I think it's a good parser example you can easy transpose to parse out other informatins from strings.
Feel free to modify.
Code: |
#
# Function bsIP - by bornSoft ( VDS6 required )
# --------------------------- -----------------
#
# Usage: %x = @bsIP( <String> )
#
# %x = @bsIP( Extract , <String> [ , <Number>/ALL/UNIQUE ] )
#
# This function returns "1" if <String> is an IP-formatted number or NULL if not.
#
# If argument EXTRACT is given, the function retuns the first ip-formatted number
# found in <Sring> or Null.
#
# The third argument is optional.
#
# If it is an integer number, for example 2, the function returns the second found
# ip-formatted number. If <Number> is greater then the count, NULL is returned.
#
# If the third argument is set to ALL, the function returns all found ip-formatted
# numbers separated by the current field separator. Doubles are also returned.
#
# If the third argument is set to UNIQUE, the function returns all unique found
# ip-formatted numbers in ascending order separated by the current field separator.
#
#
#DEFINE Function,bsIP
# Subfunction
#DEFINE Function,bsIPCheck
# A string that contains some ip-addresses
%%String = "Received: from 213.198.55.118 (HELO mail08c.verio.de) (213.198.55.118) and another IP is 127.0.0.1"
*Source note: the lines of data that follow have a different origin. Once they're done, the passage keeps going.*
import Summits.CriticalPhenomena.PercolationContinuityZ3.Theorems.FK.MagnetizationLDPNonzeroField
import Summits.CriticalPhenomena.PercolationContinuityZ3.Theorems.FK.MagnetizationLDPGibbsStates
import HarnessLib

/-!
# THE LEVEL-1 LDP OF THE MAGNETISATION, UNIFORMLY IN THE BOUNDARY CONDITION AND UNDER EVERY INFINITE-VOLUME GIBBS STATE, AT
# EVERY `(β, h)` (Ellis 2006 Thm. II.6.1 / Thm. V.6.1; Olla 1988 Thm. 5.2 «uniformly in ω′»; Föllmer–Orey 1988)

Claimed R42 (8)(c) in the cell INBOX at 2026-08-29T11:54:27Z by fkp-10a gen 360 (NEW CLAIM #1 of the gen), addressed to the lane under (ι) (coordinator fk-4 gen 295 CLOSED l.8907 11:26:11Z 2026-08-29; «(ι) RESUMES») and to the next seated fk-4 generation (ruling R182 requested); lineage row FO-10a-g360 (self-suggested), package g360-plateau, label PL-F.
Helper file of the `fk-continuity` build cell (bschramm lane; `--supports stmt-CriticalPhenomena-4575`; fkp-10a gen 360,
package g360-plateau, label PL-F); builds on p205010 (kernel theorem, internal audit signed; external expert review
pending). No definitions, no named facts, no sorries; standard axioms.
UNCONDITIONAL (nearest-neighbour Ising model on `ℤ^d`, `d ≥ 1`, `β > 0`, every real `h`; boxes `Λ_N = {−N,…,N}^d`; EVERY boundary
condition with ONE `N₀`; every DLR Gibbs state `μ ∈ isingGibbsMeasures d β h`; `M_N = Σ_{x∈Λ_N} σ_x`, `ψ = pressure d β`).
Scope: the lower large-deviation bounds of `MagnetizationLargeDeviationsLower` (exposed densities) and `MagnetizationLDPNonzeroField`
(the plateau at field `h`) made UNIFORM in the boundary condition («∀ᶠ N, ∀ bc» instead of «∀ bc, ∀ᶠ N»), and hence transferred to
every infinite-volume Gibbs state by the DLR equation; no rate-function object, no level-2/3 statement; nothing percolation-bearing.

* `eventually_forall_bc_exp_le_window_of_forall_exp_le` — the tilting step, uniformly: a sub-exponentially massive window at the
  tilted field `h + s` for ALL `bc` at once gives the lower bound at `h` for all `bc` at once (uniform convergence of the
  finite-volume pressures, `eventually_forall_bc_abs_pressureIn_sub_pressure_lt`);
* `eventually_forall_bc_ld_lower_of_hasDerivAt` — LD-D's lower bound at an exposed density, uniformly in `bc`
  (LD-I's `exp_concentration_uniform_of_hasDerivAt`);
* `eventually_forall_bc_ld_lower_plateau_field` — PL-D's plateau bound at field `h`, uniformly in `bc`;
* **`exists_rate_attained_and_forall_bc_ld_bounds`** — at every `(β>0, h)`, every `|a| < 1`: a field increment `s` attaining the
  Legendre supremum, the lower bound `exp(−|Λ_N|(I + |βs|δ + ε)) ≤ μ^{bc}_{Λ_N;β,h}{|M_N/|Λ_N| − a| < δ}` and the far-half-line
  upper bound `≤ exp(−|Λ_N|(I − ε))`, for all `N ≥ N₀` and ALL `bc` with one `N₀`;
* **`gibbs_exists_rate_attained_and_ld_bounds`** — the same two-sided statement under EVERY infinite-volume Gibbs state
  `μ ∈ 𝒢(β,h)`; `gibbs_ld_lower_plateau_field`, `gibbs_ld_lower_of_hasDerivAt` are the named special cases.

## References

* R. S. Ellis, *Entropy, Large Deviations, and Statistical Mechanics*, Springer (2006), Thm. II.6.1, §IV.5 (4.33)–(4.34),
  Thm. V.6.1. [Ellis2006]
* S. Olla, *Large deviations for Gibbs random fields*, PTRF 77 (1988), Thm. 5.2. [Olla1988]
* H. Föllmer, S. Orey, Ann. Probab. 16 (1988) 961–977, Thm. 3.1. [FollmerOrey1988]
* O. E. Lanford, LNP 20 (1973), §A4–§B. [Lanford1973]
* S. Friedli, Y. Velenik, *Statistical Mechanics of Lattice Systems*, CUP (2017), Def. 6.13, Thm. 3.6. [FriedliVelenik2017]
-/

noncomputable section

namespace Summit.CriticalPhenomena.PercolationContinuityZ3.Theorems.FK

namespace IsingLargeDeviations

open MeasureTheory Filter Topology Finset Set
open Literature.Probability.LatticeModels

variable {d : ℕ}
# Extract all ip-addresses from the string
info Now we are going to extract all ip-adresses from this string: @tab()@cr()@cr()@tab()@chr(34)%%String@chr(34) @tab()
info Extracted: @cr()@cr()@tab()@bsIP(Extract,%%String,All) @tab()
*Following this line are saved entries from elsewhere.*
import Mathlib
import Literature.Geometry.Riemannian.AubinYamabeSphereSobolev
import HarnessLib

/-!
# Stub `stub_sobolevFourR4` of line `zero-mode-floor-dilute-gas`
(crux `Summit.QuantumFields.QCD.Theses.NestedDissectionSea.EarlyCrosserLaw`, item stmt-QuantumFields-13995)

S2a — the **sharp `L⁴`-Sobolev inequality on `ℝ⁴`** (Aubin 1976, Talenti 1976): for smooth compactly
supported `f : ℝ⁴ → ℝ`, `(∫ f⁴)^{1/2} ≤ (√6/(8π)) ∫ ‖df‖²`.  The skeleton had filed it as a
Literature-fact-grade stub; it is in fact already PROVED in the tree, in the form
`8√6 π (∫ φ⁴)^{1/2} ≤ 6 ∫ ‖∇φ‖²` (`Literature.Geometry.Riemannian.sharp_sobolev_euclidean_four`,
mass transport with the Knothe map, `AubinYamabeSphereSobolev.lean`).  This file is the two-line
transfer: `‖∇φ(x)‖ = ‖dφ(x)‖` (Riesz isometry) and `6/(8√6 π) = √6/(8π)`.
-/

noncomputable section

open scoped BigOperators ContDiff
open MeasureTheory

namespace Summit.QuantumFields.QCD.Cruxes.EarlyCrosserLaw.ZeroModeFloorDiluteGas

/-- The gradient and the differential have the same norm (the Riesz map is an isometry). -/
theorem norm_gradient_eq_norm_fderiv (f : EuclideanSpace ℝ (Fin 4) → ℝ) (x : EuclideanSpace ℝ (Fin 4)) :
    ‖gradient f x‖ = ‖fderiv ℝ f x‖ := by
  rw [gradient]
  exact (InnerProductSpace.toDual ℝ (EuclideanSpace ℝ (Fin 4))).symm.norm_map _

/-- **S2a `stub_sobolevFourR4` — the sharp `L⁴`-Sobolev inequality on `ℝ⁴`** (registered stub of line
`zero-mode-floor-dilute-gas`; Aubin 1976 / Talenti 1976), from the tree's
`Literature.Geometry.Riemannian.sharp_sobolev_euclidean_four`. -/
theorem stub_sobolevFourR4 :
    ∀ f : EuclideanSpace ℝ (Fin 4) → ℝ, ContDiff ℝ ((⊤ : ℕ∞) : WithTop ℕ∞) f → HasCompactSupport f → Real.sqrt (∫ x, f x ^ 4) ≤ (Real.sqrt 6 / (8 * Real.pi)) * ∫ x, ‖fderiv ℝ f x‖ ^ 2 := by
  intro f hf hfs
  have h := Literature.Geometry.Riemannian.sharp_sobolev_euclidean_four f hf hfs
  simp only [norm_gradient_eq_norm_fderiv] at h
  have hπ : 0 < Real.pi := Real.pi_pos
  have h6 : 0 < Real.sqrt 6 := Real.sqrt_pos.2 (by norm_num)
  have hsq : Real.sqrt 6 * Real.sqrt 6 = 6 := Real.mul_self_sqrt (by norm_num)
  have key : 8 * Real.pi * Real.sqrt (∫ x, f x ^ 4) ≤ Real.sqrt 6 * ∫ x, ‖fderiv ℝ f x‖ ^ 2 := by
    have h' := mul_le_mul_of_nonneg_left h h6.le
    have e1 : Real.sqrt 6 * (8 * Real.sqrt 6 * Real.pi * Real.sqrt (∫ x, f x ^ 4))
        = 6 * (8 * Real.pi * Real.sqrt (∫ x, f x ^ 4)) := by
      rw [show Real.sqrt 6 * (8 * Real.sqrt 6 * Real.pi * Real.sqrt (∫ x, f x ^ 4))
          = (Real.sqrt 6 * Real.sqrt 6) * (8 * Real.pi * Real.sqrt (∫ x, f x ^ 4)) by ring, hsq]
    have e2 : Real.sqrt 6 * (6 * ∫ x, ‖fderiv ℝ f x‖ ^ 2) = 6 * (Real.sqrt 6 * ∫ x, ‖fderiv ℝ f x‖ ^ 2) := by
      ring
    rw [e1, e2] at h'
    exact le_of_mul_le_mul_left h' (by norm_num)
  rw [div_mul_eq_mul_div, le_div_iff₀ (by positivity)]
  linarith [key]

end Summit.QuantumFields.QCD.Cruxes.EarlyCrosserLaw.ZeroModeFloorDiluteGas

end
# Extract the first found ip-address from the string
info And now the first found ... @tab()
info Extracted: @cr()@cr()@tab()@bsIP(Extract,%%String) @tab()
# Extract the third ip-address from the string
info The third one ... @tab()
info Extracted: @cr()@cr()@tab()@bsIP(Extract,%%String,3) @tab()
# Extract only unique ip-addresses from the string
info And now all unique ip-adresses in ascending order ... @tab()
info Extracted: @cr()@cr()@tab()@bsIP(Extract,%%String,UNIQUE) @tab()
# Check ip-address for validity
info "And at least we check if [ 192.168.0,100 ] is a valid ip-address ( Notice there is a comma! )"@tab()
%%IP = "192.168.0,100"
if @bsIP(%%IP)
info %%IP is a valid ip-address. @tab()
else
info %%IP is not a valid ip-address. @tab()
end
exit
# Begin Function bsIP
:bsIP
%1 = @trim(%1)
if %1
if @equal(%1,Extract)
goto bsIPExtract
else
goto bsIPCheck
end
end
exit
:bsIPExtract
%P = @pos(".",%2)
if @greater(%P,0)
%L = @new(list)
# First break the string on spaces
list assign,%L,@strrep(%2," ",@cr(),all)
# Mark all unwanted lines
%C = @count(%L)
%x = 0
repeat
%i = @item(%L,%x)
%P = @pos(".",%i)
if @zero(%P)
list put,%L,#
end
%x = @succ(%x)
until @equal(%x,%c)
# Delete all unwanted lines
list assign,%L,@strrep(@text(%L),#@cr()@lf(),,all)
# Remove unwanted characters
%N = "0123456789."
%c = @count(%L)
repeat
%x =
%i = @item(%L)
while @not(@zero(@len(%i)))
%S = @substr(%i,1)
if @greater(@pos(%S,%N),0)
%x = %x%S
end
%i = @strdel(%i,1)
wend
if @bsIPCheck(%x)
list put,%L,%x
else
list put,%L,#
end
%i = @next(%L)
until @equal(@index(%L),%c)
# Delete all unwanted lines
list assign,%L,@strrep(@text(%L),#@cr()@lf(),,all)
if @text(%L)
if @not(%3)
%R = @item(%L,0)
elsif @numeric(%3)
if @greater(%3,@count(%L))
%R =
else
%R = @item(%L,@pred(%3))
end
elsif @equal(%3,ALL)
%R = @strrep(@trim(@text(%L)),@cr()@lf(),@fsep(),all)
elsif @equal(%3,UNIQUE)
%N = @new(list,sorted)
list assign,%N,%L
%R = @strrep(@trim(@text(%N)),@cr()@lf(),@fsep(),all)
list close,%L
list close,%N
end
end
end
exit %R
:bsIPCheck
if @numeric(@strrep(%1,".","",all))
%F = @fsep()
option Fieldsep,.
parse "%A;%B;%C;%D",%1
option Fieldsep,%F
if @greater(%A,255) @greater(%B,255) @greater(%C,255) @greater(%D,255)
%R =
elsif @greater(0,%A) @greater(0,%B) @greater(0,%C) @greater(0,%D)
%R =
elsif @greater(@len(%A),3) @greater(@len(%B),3) @greater(@len(%C),3) @greater(@len(%D),3)
%R =
else
%R = 1
end
end
exit %R
|
. |
|
Back to top |
|
|
bornsoft Contributor
Joined: 19 Feb 2009 Posts: 113 Location: Germany
|
Posted: Thu Oct 14, 2010 8:11 pm Post subject: |
|
|
.
Here is another version for the one who is interested.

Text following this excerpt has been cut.